Thursday, June 7, 2012

Ubuntu 12.04 – How to use VNC even at the login prompt


I have a partially headless desktop machine on my desk only connected with a monitor. I typically use this machine for heavy duty computation or simulation. The machine is more than decent hardware wise. But I have a decent enough laptop where I like to keep all my day to day stuffs. Given the scenario, if I should ever have to use keyboard and mouse on the desktop machine, I would typically use Synergy to control the desktop using the keyboard and mouse from my laptop. Since the desktop has a much larger screen, it is quite convenient that way for many specific things. The desktop runs a SSH server. So, I can login over SSH and start the Synergy client which would connect back to the Synergy server running on my laptop. The setup is actually quite handy.

Now, there’s a catch. The problem is that synergy refuses to bind to the keyboard and mouse on the desktop machine due to missing X authentication credentials at the login prompt. Since at the login prompt, the user (me@desktop) hasn’t logged in yet. So, he (me@desktop) doesn’t have a proper X credential yet. Apparently, there is no easy way to pass the custom MIT-MAGIC-COOKIE to synergy. Therefore, I decided to fall back to VNC, which is also occasionally useful when I am working remotely.

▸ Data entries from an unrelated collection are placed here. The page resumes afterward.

import Literature.NumberTheory.EllipticCurves.AnalyticRankBCDTProofs
import Literature.NumberTheory.Automorphic.BCDTTheoremB
import HarnessLib

/-!
# `L(E, s)` is entire: the trust base of `WeierstrassCurve.hasEntireLFunction_rat`, one printed layer further

A `…Proofs` sibling (theorems only: no definitions, no named facts, no instances) of
`Literature.NumberTheory.EllipticCurves.AnalyticRank` and of `AnalyticRankBCDTProofs`, written by
the tenured seat of the named fact `WeierstrassCurve.hasEntireLFunction_rat` ("for every elliptic
curve `E / ℚ`, `L(E, s)` is the restriction to `re s > 3/2` of an entire function";
Breuil–Conrad–Diamond–Taylor 2001, Thm. A, with Hecke).

`AnalyticRankBCDTProofs` records the printed proof line
"Thm. B (= Thm. 2.2.1) + [CDT] Thm. 7.2.4 ⇒ Thm. 2.2.2 = Thm. A ⇒ (Carayol, Hecke) `L(E, s)` entire"
as `WeierstrassCurve.hasEntireLFunction_rat_of_theoremB_of_CDT`.  Since then the tree proves the
case analysis of BCDT §2.2 (JAMS 14 (2001), pp. 861–862) *inside* Theorem 2.2.1
(`Literature.NumberTheory.Automorphic.BCDTTheoremB`): the tame case from [CDT] Thm. 7.2.1, the
reduction "Theorem B (p. 843) ⟺ Thm. 2.2.1", and the assembly
`theoremB_of_wild_of_auxiliaryCurve_of_CDT721`, whose remaining inputs are exactly the named facts

* `exists_isTorsionGaloisRep_and_isModular_of_not_isTamelyRamifiedAbove` — the case of Thm. 2.2.1
  wild above `3` (BCDT §§1, 3–9 with Thms. 1.4.1–1.4.2 and Langlands–Tunnell);
* `exists_isTorsionGaloisRep_five_and_surjective_three` — the auxiliary curve of the `3`–`5`
  switch ([SBT] §1 with Hilbert irreducibility);
* `CDT_theorem_7_2_1` (Conrad–Diamond–Taylor 1999, Thm. 7.2.1), or the stronger `CDT_theorem_7_1_2`;
* Ogg–Saito in Galois form at `ℓ = 5`
  (`WeierstrassCurve.artinConductorExponent_tate_eq_conductorExponent_of_isElliptic · 5`).

This file only composes, so that the trust base of `hasEntireLFunction_rat` inside the tree at the
finest layer statable today is recorded by single searchable theorems:

* `WeierstrassCurve.hasEntireLFunction_rat_of_wild_of_auxiliaryCurve_of_CDT721_724` — the inputs
  as printed in BCDT §2.2: {wild case of Thm. 2.2.1, auxiliary curve, [CDT] Thm. 7.2.1, Ogg–Saito
  at `5`} for Thm. 2.2.1, then [CDT] Thm. 7.2.4 for Thm. 2.2.2;
* `WeierstrassCurve.hasEntireLFunction_rat_of_wild_of_auxiliaryCurve_of_CDT712_722` — with the
  two [CDT] §7.2 corollaries replaced by their printed inputs [CDT] Thms. 7.1.2 and 7.2.2
  (`CDTModularityProofs`, `CDT_theorem_7_2_1_of_7_1_2`): trust base
  {wild case of Thm. 2.2.1, auxiliary curve, CDT Thm. 7.1.2, CDT Thm. 7.2.2, Ogg–Saito at `5`}.

No statement of `AnalyticRank` is touched; `hasEntireLFunction_rat` itself stays a named fact
until those leaves are discharged (each is a theory of its own: modularity lifting for potentially
Barsotti–Tate `3`-adic representations, `R = T` at `3` and `5`, Néron models), at which point
`hasEntireLFunction_rat_holds` is a one-line application of either theorem below.

## References
* [cite: BCDTJAMS2001, Theorem A (p. 843), Theorem 2.2.1 and Theorem 2.2.2 (pp. 861–862)] —
  C. Breuil, B. Conrad, F. Diamond, R. Taylor, *On the modularity of elliptic curves over `ℚ`:
  wild 3-adic exercises*, J. Amer. Math. Soc. 14 (2001), 843–939.
* [cite: doi:10.1090/S0894-0347-99-00287-8, Theorems 7.1.2, 7.2.1, 7.2.2, 7.2.4 (p. 556)] —
  B. Conrad, F. Diamond, R. Taylor, *Modularity of certain potentially Barsotti–Tate Galois
  representations*, J. Amer. Math. Soc. 12 (1999), 521–567.
* F. Diamond, J. Shurman, *A First Course in Modular Forms*, GTM 228, Thm. 8.8.3 and Thm. 5.10.2.
-/

noncomputable section

namespace WeierstrassCurve

open Literature.NumberTheory.Automorphic.BCDT

/-- **`L(E, s)` is entire for every `E / ℚ`, from the printed inputs of BCDT §2.2.** Theorem 2.2.1
(= Theorem B) from its wild case, the auxiliary curve of the `3`–`5` switch, [CDT] Thm. 7.2.1 and
Ogg–Saito at `ℓ = 5` (`theoremB_of_wild_of_auxiliaryCurve_of_CDT721`, the tame case and the case
distinction being proved in `BCDTTheoremB`); then Theorem 2.2.2 = Theorem A from Theorem 2.2.1 and
[CDT] Thm. 7.2.4, and the entire continuation by Hecke
(`hasEntireLFunction_rat_of_theoremB_of_CDT`). Trust base of `hasEntireLFunction_rat` after this
theorem: {wild case of BCDT Thm. 2.2.1, [SBT] auxiliary curve, CDT Thm. 7.2.1, CDT Thm. 7.2.4,
Ogg–Saito for `V₅ E`}. [cite: BCDTJAMS2001, Theorems 2.2.1, 2.2.2 and Theorem A] -/
theorem hasEntireLFunction_rat_of_wild_of_auxiliaryCurve_of_CDT721_724
    (hW : exists_isTorsionGaloisRep_and_isModular_of_not_isTamelyRamifiedAbove)
    (hE : exists_isTorsionGaloisRep_five_and_surjective_three) (h721 : CDT_theorem_7_2_1)
    (h724 : CDT_theorem_7_2_4)
    (hOgg : ∀ W : WeierstrassCurve ℚ,
      W.artinConductorExponent_tate_eq_conductorExponent_of_isElliptic 5) :
    hasEntireLFunction_rat :=
  hasEntireLFunction_rat_of_theoremB_of_CDT
    (theoremB_of_wild_of_auxiliaryCurve_of_CDT721 hW hE h721 hOgg) h724

/-- **`L(E, s)` is entire for every `E / ℚ`, from the wild case of BCDT Thm. 2.2.1, the auxiliary
curve, CDT Thms. 7.1.2 and 7.2.2, and Ogg–Saito for `V₅ E`.** The same deduction with the two
[CDT] §7.2 corollaries replaced by their printed inputs: Thm. 7.2.1 by the stronger Thm. 7.1.2
(`CDT_theorem_7_2_1_of_7_1_2`) and Thm. 7.2.4 by Thms. 7.1.2, 7.2.2 and Ogg–Saito
(`CDTModularityProofs`), via `exists_isNewformOf_of_wild_of_auxiliaryCurve_of_CDT712_722`
(the Modularity Theorem `exists_isNewformOf` from these five inputs, `BCDTTheoremB`) and
`hasEntireLFunction_rat_of_exists_isNewformOf` (Hecke; Diamond–Shurman Thm. 8.8.3 with
Thm. 5.10.2). This is the finest trust base of `hasEntireLFunction_rat` statable in the tree:
{wild case of BCDT Thm. 2.2.1, [SBT] auxiliary curve, CDT Thm. 7.1.2, CDT Thm. 7.2.2,
Ogg–Saito for `V₅ E`}. [cite: BCDTJAMS2001, Theorems 2.2.1, 2.2.2 and Theorem A] -/
theorem hasEntireLFunction_rat_of_wild_of_auxiliaryCurve_of_CDT712_722
    (hW : exists_isTorsionGaloisRep_and_isModular_of_not_isTamelyRamifiedAbove)
    (hE : exists_isTorsionGaloisRep_five_and_surjective_three) (h712 : CDT_theorem_7_1_2)
    (h722 : CDT_theorem_7_2_2)
    (hOgg : ∀ W : WeierstrassCurve ℚ,
      W.artinConductorExponent_tate_eq_conductorExponent_of_isElliptic 5) :
    hasEntireLFunction_rat :=
  hasEntireLFunction_rat_of_exists_isNewformOf
    (exists_isNewformOf_of_wild_of_auxiliaryCurve_of_CDT712_722 hW hE h712 h722 hOgg)

/-- **Per curve.** For a single elliptic `W / ℚ`, `W.HasEntireLFunction` from the five finest
leaves (specialisation of `hasEntireLFunction_rat_of_wild_of_auxiliaryCurve_of_CDT712_722`).
[cite: BCDTJAMS2001, Theorem 2.2.2] -/
theorem hasEntireLFunction_of_wild_of_auxiliaryCurve_of_CDT712_722
    (hW : exists_isTorsionGaloisRep_and_isModular_of_not_isTamelyRamifiedAbove)
    (hE : exists_isTorsionGaloisRep_five_and_surjective_three) (h712 : CDT_theorem_7_1_2)
    (h722 : CDT_theorem_7_2_2)
    (hOgg : ∀ W : WeierstrassCurve ℚ,
      W.artinConductorExponent_tate_eq_conductorExponent_of_isElliptic 5)
    (W : WeierstrassCurve ℚ) [W.IsElliptic] : W.HasEntireLFunction :=
  hasEntireLFunction_rat_of_wild_of_auxiliaryCurve_of_CDT712_722 hW hE h712 h722 hOgg W

end WeierstrassCurve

Ubuntu 12.04 Precise Pangolin (I think 11.10 too) comes with LightDM as the login and display manager. Therefore, the desktop environments such as GNOME, KDE or LXDE would be started by LightDM only after the login has been successful. As mentioned before, Synergy can’t work in this phase because the X server authentication credentials from LightDM can not be passed easily. Therefore, to type in the password at LightDM login prompt, I use x11vnc. On Ubuntu, a quick “apt-get install x11vnc” will install it. The reason I like it a lot is mostly because it can be used like a regular console utility to start-up the VNC service. For example, I could just do “x11vnc –display :0” to quickly setup a VNC session over SSH and then login remotely over VNC. The additional benefit would be that VNC will be passed thru SSH (by means of SSH port forwarding), it will be way more secure than just plain VNC. So, coming back to where we were - to start x11vnc at the login prompt, a typical “x11vnc –display :0” wouldn’t work. Because the X server will refuse authentication as we need the authentication credentials for the LightDM service which is started as “root”. x11vnc provides an “-auth auto” option. But, it will also mostly likely fail because the “.Xauthority” file wouldn’t be found.

To get around this, we need to locate the right “.Xauthority” file where the MIT-MAGIC-COOKIE is saved. After some snooping around on my file-system, it appears that the LightDM service stores it’s files in “/var/lib/lightdm” directory. Great! now if we just do a “sudo x11vnc –display :0 –auth /var/lib/lightdm/.Xauthority” x11vnc will run in the login prompt and we will be able to use VNC even after login .

So, to recap, the steps are:

  • apt-get install x11vnc openssh-server
  • Reboot the machine (or log-out). In my case it’s my desktop.
  • ssh user@desktop. I would do it from my laptop.
  • sudo x11vnc –display :0 –auth /var/lib/lightdm/.Xauthority
  • Now, from my laptop I can use any VNC viewer to connect my desktop even in the login prompt.